Somehow, Canning squeezed out a shot from the '45' on the Cusack Stand sideline despite the swiftly approaching Noel McGrath and Niall O'Meara.

Afterwards, Canning declined requests to speak about it when he emerged from the Galway dressing-room.

It was a shame because the afternoon and his late heroics were another brilliant passage in the book of his career that now, perhaps more than 2012 or 2015, looks bound to feature the All-Ireland winning chapter everyone presumed he would achieve when he exploded onto the inter-county scene a decade back.

There were, it must be noted, most consistently good Galway players on the day.

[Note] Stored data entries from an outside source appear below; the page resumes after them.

import Summits.CriticalPhenomena.PercolationContinuityZ3.Theorems.PercFiniteBoxLRORenormaliseFromLinearLRODefs

/-!
# `stub_coarseDependent` of line `registered` (crux `PercFiniteBoxLRO.RenormaliseFromLinearLRO`,
# stmt-CriticalPhenomena-0857): the coarse law of good blocks is `3`-dependent

Registered stub `stub_coarseDependent` of the lead's skeleton: the law `coarseLaw n p` of the planar
coarse good-edge configuration `coarseCfg n` (blocks `a ∈ ℤ²` ↦ boxes `blockCentre n a + B(n)` of `ℤ³`,
Defs file `PercFiniteBoxLRORenormaliseFromLinearLRODefs.lean`) satisfies the `K`-dependence hypothesis,
`K = 3`, of the proved dependent-percolation theorem
`Literature.Probability.Percolation.DuminilCopinSidoraviciusTassion2016_dependentPercolation_holds`:
measurable events determined by finite coarse edge sets whose vertices are pairwise at sup-distance `≥ 3`
are independent under `coarseLaw n p` (`1 ≤ n`).

Proof (the `ℤ³`-box analogue of `determinedBy_preimage_coarseConfig` + `disjoint_coarseRegion` of
`SlabCriticalityInputs.lean`, Duminil-Copin–Sidoravicius–Tassion 2016 §2.2; Grimmett 1999 §7.4 p.178):
* `goodBox n` is determined by the pairs inside `B(n)` (`determinedBy_goodBox`, the witness of
  `isLocalEvent_goodBox`), hence `goodBlock n a` by the pairs inside `blockCentre n a + B(n)`
  (`determinedBy_goodBlock`, pulling back along the shift);
* so the preimage under `coarseCfg n` of an event determined by the coarse edges `F` is determined by the
  pairs inside the blocks of the endpoints of the edges of `F` (`determinedBy_preimage_coarseCfg`);
* blocks of vertices at sup-distance `≥ 3` are disjoint (centres `3n` apart, radius `n`, `n ≥ 1`), so the
  two regions are disjoint (`disjoint_blockRegions`), and events determined by disjoint sets of pairs are
  independent under the product measure `P_p` (`bondPercolation_inter_of_disjoint`, `FiniteEnergy.lean`);
* `coarseLaw n p X = P_p (coarseCfg n ⁻¹' X)` (`Measure.map_apply`).
-/

noncomputable section

namespace Summit.CriticalPhenomena.PercolationContinuityZ3.Theorems.RenormaliseFromLinearLRO

open Literature.Probability.Percolation Literature.Probability.LatticeModels
open MeasureTheory

/-- `G_n` is determined by the pairs inside `B(n)` (the witness `(box 3 n).sym2` of
`isLocalEvent_goodBox`, re-proved verbatim: configurations agreeing on those pairs induce the same open
graph on the box, and every clause of `G_n` is a reachability statement in that graph). -/
theorem determinedBy_goodBox (n : ℕ) :
    DeterminedBy (goodBox n) (↑((box 3 n).sym2) : Set (Sym2 (Site 3))) := by
  rw [determinedBy_iff]
  intro ω ω' hωω'
  have hG : (openGraph ω).induce (↑(box 3 n) : Set (Site 3)) =
      (openGraph ω').induce (↑(box 3 n) : Set (Site 3)) := by
    ext a b
    simp only [SimpleGraph.comap_adj, Function.Embedding.coe_subtype, openGraph_adj]
    have he : s((a : Site 3), (b : Site 3)) ∈ (box 3 n).sym2 :=
      Finset.mk_mem_sym2_iff.2 ⟨Finset.mem_coe.1 a.2, Finset.mem_coe.1 b.2⟩
    have hab := Set.ext_iff.1 hωω' s((a : Site 3), (b : Site 3))
    simp only [Set.mem_inter_iff, Finset.mem_coe, he, and_true] at hab
    rw [hab]
  have hc : ∀ x y : Site 3,
      ω ∈ openConnIn ↑(box 3 n) x y ↔ ω' ∈ openConnIn ↑(box 3 n) x y := by
    intro x y
    simp only [openConnIn, Set.mem_setOf_eq, hG]
  simp only [goodBox, Set.mem_setOf_eq, hc]

/-- Pulling back a determined event along a relabelling of pairs: if `A` is determined by `F` then
`(relabel e)⁻¹ A` is determined by `e⁻¹ F` (cf. `determinedBy_preimage_relabel_bond`). -/
theorem determinedBy_preimage_relabel_pairs {V : Type*} (e : Sym2 V ≃ Sym2 V)
    {A : Set (BondConfig V)} {F : Set (Sym2 V)} (hA : DeterminedBy A F) :
    DeterminedBy (BondConfig.relabel e ⁻¹' A) (e ⁻¹' F) := by
  rw [determinedBy_iff] at hA ⊢
  intro ω ω' h
  simp only [Set.mem_preimage]
  apply hA
  ext z
  simp only [Set.mem_inter_iff, BondConfig.relabel_apply, Set.mem_image]
  constructor
  · rintro ⟨⟨y, hy, rfl⟩, hz⟩
    have : y ∈ ω' ∩ e ⁻¹' F := by rw [← h]; exact ⟨hy, hz⟩
    exact ⟨⟨y, this.1, rfl⟩, hz⟩
  · rintro ⟨⟨y, hy, rfl⟩, hz⟩
    have : y ∈ ω ∩ e ⁻¹' F := by rw [h]; exact ⟨hy, hz⟩
    exact ⟨⟨y, this.1, rfl⟩, hz⟩

/-- The good-block event of `a` is determined by the pairs inside the block `blockCentre n a + B(n)`
(the pairs whose shift by `-blockCentre n a` lies in `(box 3 n).sym2`). -/
theorem determinedBy_goodBlock (n : ℕ) (a : Site 2) :
    DeterminedBy (goodBlock n a)
      ((sym2Equiv (Site.shift (-blockCentre n a))) ⁻¹' (↑((box 3 n).sym2) : Set (Sym2 (Site 3)))) :=
  determinedBy_preimage_relabel_pairs _ (determinedBy_goodBox n)

/-- Events of the coarse configuration determined by the coarse edges in `F` pull back to events
determined by the pairs inside the blocks of the endpoints of the edges of `F` ("being good depends
only on the edges of the block"; DST 2016 §2.2, Grimmett 1999 §7.4 p.178). -/
theorem determinedBy_preimage_coarseCfg (n : ℕ) {A : Set (BondConfig (Site 2))}
    {F : Finset (Sym2 (Site 2))} (hA : DeterminedBy A (↑F : Set (Sym2 (Site 2)))) :
    DeterminedBy (coarseCfg n ⁻¹' A)
      (⋃ e ∈ F, ⋃ a : Site 2, ⋃ (_ : a ∈ e),
        (sym2Equiv (Site.shift (-blockCentre n a))) ⁻¹' (↑((box 3 n).sym2) : Set (Sym2 (Site 3)))) := by
  rw [determinedBy_iff] at hA ⊢
  intro ω ω' h
  have hloc : ∀ e ∈ F, ∀ a ∈ e, (ω ∈ goodBlock n a ↔ ω' ∈ goodBlock n a) := fun e he a ha =>
    (determinedBy_iff _ _).1 ((determinedBy_goodBlock n a).mono fun d hd =>
      Set.mem_biUnion (Finset.mem_coe.2 he) (Set.mem_iUnion.2 ⟨a, Set.mem_iUnion.2 ⟨ha, hd⟩⟩)) ω ω' h
  have key : ∀ e ∈ F, (e ∈ coarseCfg n ω ↔ e ∈ coarseCfg n ω') := by
    intro e he
    simp only [coarseCfg, Set.mem_setOf_eq]
    refine exists_congr fun x => exists_congr fun i => and_congr_right fun hex => ?_
    exact and_congr (hloc e he x (hex ▸ Sym2.mem_mk_left _ _))
      (hloc e he _ (hex ▸ Sym2.mem_mk_right _ _))
  simp only [Set.mem_preimage]
  apply hA
  ext e
  simp only [Set.mem_inter_iff, Finset.mem_coe]
  constructor
  · rintro ⟨h1, h2⟩; exact ⟨(key e h2).1 h1, h2⟩
  · rintro ⟨h1, h2⟩; exact ⟨(key e h2).2 h1, h2⟩

/-- **`3`-dependence of the blocks**: the regions of pairs of two families of coarse edges whose
vertices are pairwise at sup-distance `≥ 3` are disjoint (the block centres are `≥ 3n` apart in one
planar coordinate while the blocks have radius `n`, `n ≥ 1`; a common pair would have a vertex in
both blocks). DST 2016 §2.2 / Grimmett 1999 §7.4 p.178. -/
theorem disjoint_blockRegions {n : ℕ} (hn : 1 ≤ n) {F₁ F₂ : Finset (Sym2 (Site 2))}
    (hfar : ∀ e₁ ∈ F₁, ∀ e₂ ∈ F₂, ∀ a ∈ e₁, ∀ b ∈ e₂, ((3 : ℕ) : ℤ) ≤ max |a 0 - b 0| |a 1 - b 1|) :
    Disjoint
      (⋃ e ∈ F₁, ⋃ a : Site 2, ⋃ (_ : a ∈ e),
        (sym2Equiv (Site.shift (-blockCentre n a))) ⁻¹' (↑((box 3 n).sym2) : Set (Sym2 (Site 3))))
      (⋃ e ∈ F₂, ⋃ a : Site 2, ⋃ (_ : a ∈ e),
        (sym2Equiv (Site.shift (-blockCentre n a))) ⁻¹' (↑((box 3 n).sym2) : Set (Sym2 (Site 3)))) := by
  rw [Set.disjoint_left]
  intro d hd1 hd2
  simp only [Set.mem_iUnion, Set.mem_preimage, Finset.mem_coe, sym2Equiv_apply, exists_prop] at hd1 hd2
  obtain ⟨e₁, he₁, a, ha, hd₁⟩ := hd1
  obtain ⟨e₂, he₂, b, hb, hd₂⟩ := hd2
  have h3 := hfar e₁ he₁ e₂ he₂ a ha b hb
  push_cast at h3
  obtain ⟨v, hv⟩ : ∃ v, v ∈ d := ⟨d.out.1, Sym2.out_fst_mem d⟩
  have hv₁ : v + -blockCentre n a ∈ box 3 n :=
    Finset.mem_sym2_iff.1 hd₁ _ (Sym2.mem_map.2 ⟨v, hv, rfl⟩)
  have hv₂ : v + -blockCentre n b ∈ box 3 n :=
    Finset.mem_sym2_iff.1 hd₂ _ (Sym2.mem_map.2 ⟨v, hv, rfl⟩)
  rw [mem_box] at hv₁ hv₂
  have h0 := hv₁ 0
  have h1 := hv₁ 1
  have h0' := hv₂ 0
  have h1' := hv₂ 1
  simp only [blockCentre, Pi.add_apply, Pi.neg_apply, Matrix.cons_val_zero,
    Matrix.cons_val_one] at h0 h1 h0' h1'
  have hn0 : (0 : ℤ) ≤ n := by positivity
  have hcp : 3 * (n : ℤ) ≤ |(n : ℤ) * a 0 - n * b 0| ∨ 3 * (n : ℤ) ≤ |(n : ℤ) * a 1 - n * b 1| := by
    rcases le_max_iff.1 h3 with h | h
    · left
      rw [← mul_sub, abs_mul, abs_of_nonneg hn0]
      have := mul_le_mul_of_nonneg_left h hn0
      linarith
    · right
      rw [← mul_sub, abs_mul, abs_of_nonneg hn0]
      have := mul_le_mul_of_nonneg_left h hn0
      linarith
  rw [le_abs, le_abs] at hcp
  omega

/-- **Registered stub `stub_coarseDependent` of crux stmt-CriticalPhenomena-0857 (line `registered`)**:
the coarse law `coarseLaw n p` of the good-block configuration is `3`-dependent in exactly the
hypothesis form of `DuminilCopinSidoraviciusTassion2016_dependentPercolation` (`K = 3`): measurable
events `A`, `B` determined by finite coarse edge sets `F₁`, `F₂` whose vertices are pairwise at
sup-distance `≥ 3` satisfy `coarseLaw n p (A ∩ B) = coarseLaw n p A * coarseLaw n p B` (`1 ≤ n`).
Duminil-Copin–Sidoravicius–Tassion 2016 §2.2; Grimmett 1999 §7.4 (7.57)–(7.58). -/
theorem stub_coarseDependent :
    ∀ (p : unitInterval) (n : ℕ), 1 ≤ n →
      ∀ (F₁ F₂ : Finset (Sym2 (Site 2))),
        (∀ e₁ ∈ F₁, ∀ e₂ ∈ F₂, ∀ a ∈ e₁, ∀ b ∈ e₂, ((3 : ℕ) : ℤ) ≤ max |a 0 - b 0| |a 1 - b 1|) →
        ∀ (A B : Set (BondConfig (Site 2))), DeterminedBy A (↑F₁ : Set (Sym2 (Site 2))) →
          DeterminedBy B (↑F₂ : Set (Sym2 (Site 2))) → MeasurableSet A → MeasurableSet B →
          coarseLaw n p (A ∩ B) = coarseLaw n p A * coarseLaw n p B := by
  intro p n hn F₁ F₂ hfar A B hA hB hAm hBm
  simp only [coarseLaw, Measure.map_apply (measurable_coarseCfg n) (hAm.inter hBm),
    Measure.map_apply (measurable_coarseCfg n) hAm, Measure.map_apply (measurable_coarseCfg n) hBm,
    Set.preimage_inter]
  exact bondPercolation_inter_of_disjoint (zdGraph 3) p (disjoint_blockRegions hn hfar)
    (determinedBy_preimage_coarseCfg n hA) (determinedBy_preimage_coarseCfg n hB)
    (hAm.preimage (measurable_coarseCfg n)) (hBm.preimage (measurable_coarseCfg n))

end Summit.CriticalPhenomena.PercolationContinuityZ3.Theorems.RenormaliseFromLinearLRO

end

Gearóid McInerney, for instance, was a colossus at centre-back.

Pádraic Mannion alongside was equally heroic.

And up front Conor Whelan fizzled with manic energy and direct, ambitious running and scored four points.

But despite his dull start, Canning effectively won the All-Ireland semi-final for Galway.

"For long periods I would have said we did well," Ryan reckoned about Tipp's marshalling of Canning.

"He did get some traction on us when he came to the number 10 position.

"Galway to be fair retained the ball well for two or three instances where he could, I don't know what he got from play, but certainly two from that 10 position.

"Look, he is an outstanding talent."

For his part, Donoghue admitted "it was a challenge to get him into the game.

"I thought in the first-half it was probably bypassing him a bit and in a game like that you want your big players on the ball. We moved him inside because there was a lot ball going in in the first-half.

"We moved him inside into the full-forward line. It just seemed that wherever he was it wasn't going to."

It wasn't the most stylish All-Ireland semi-final ever played but the second-half was among the most entertainingly frenetic.

THREAT

Galway always seemed to be the prevailing force in the game but Tipperary's goal threat was constant.

They got one through John McGrath at a time in the first half when they looked to be sinking but could have had a couple more thereafter through Seamus Callanan and Noel McGrath.

"This is what will haunt us over the winter," Ryan admitted, "those half-chances and (asking) did we make good decisions?"

Donoghue meanwhile, reckoned his team's experience of All-Ireland finals, albeit bad ones, would be "a huge help" against whichever September novice emerges from next Sunday's clash between Waterford and Cork.

"They have massive experience," he pointed out.

"Every game that passes I just think they are getting better and better and more confident.

"They are in a good place," he added.

SCORERS - Galway: J Canning 0-11 (6f, 1 '65', 1 sideline), C Whelan 0-4, J Coen, C Cooney 0-2, P Mannion (f), C Mannion, J Cooney 0-1 each. Tipperary: S Callanan 0-5 (3f), J McGrath 1-1, J O'Dwyer, B Maher (2f) 0-3 each, Pádraic Maher, N McGrath 0-2 each, S Kennedy, J Forde 0-1 each.

GALWAY: C Callanan 7; A Touhy 7, Daithí Burke 7, J Hanbury 7; P Mannion 8, G McInerney 8, A Harte 7; J Coen 7, David Burke 7; J Cooney 7, J Canning 8; C Whelan 8, C Mannion 6, C Cooney 7. Subs: J Flynn 5 for N Burke (45), J Glynn 7 for C Mannion (53), S Moloney 6 for C Cooney (70).

TIPPERARY: D Gleeson 7; D Maher 5, J Barry 7, M Cahill 5; S Kennedy 6, R Maher 7, Pádraic Maher 7; B Maher 7, D McCormack 6; M Breen 5, N McGrath 7, Patrick Maher 7; J O'Dywer 7, S Callanan 7, J McGrath 7. Subs: J Forde 5 for Breen (34), N O'Meara 6 for Forde (61).

WIDES - Galway: 13 (6 + 7). Tipperary: 11 (5 + 6)

BOOKED - Galway: 1 (Canning 29). Tipperary: 1 (Gleeson 50).

ATTENDANCE: 68,184.

REF: B Kelly (Westmeath).

MAN OF THE MATCH: Joe Canning (Galway).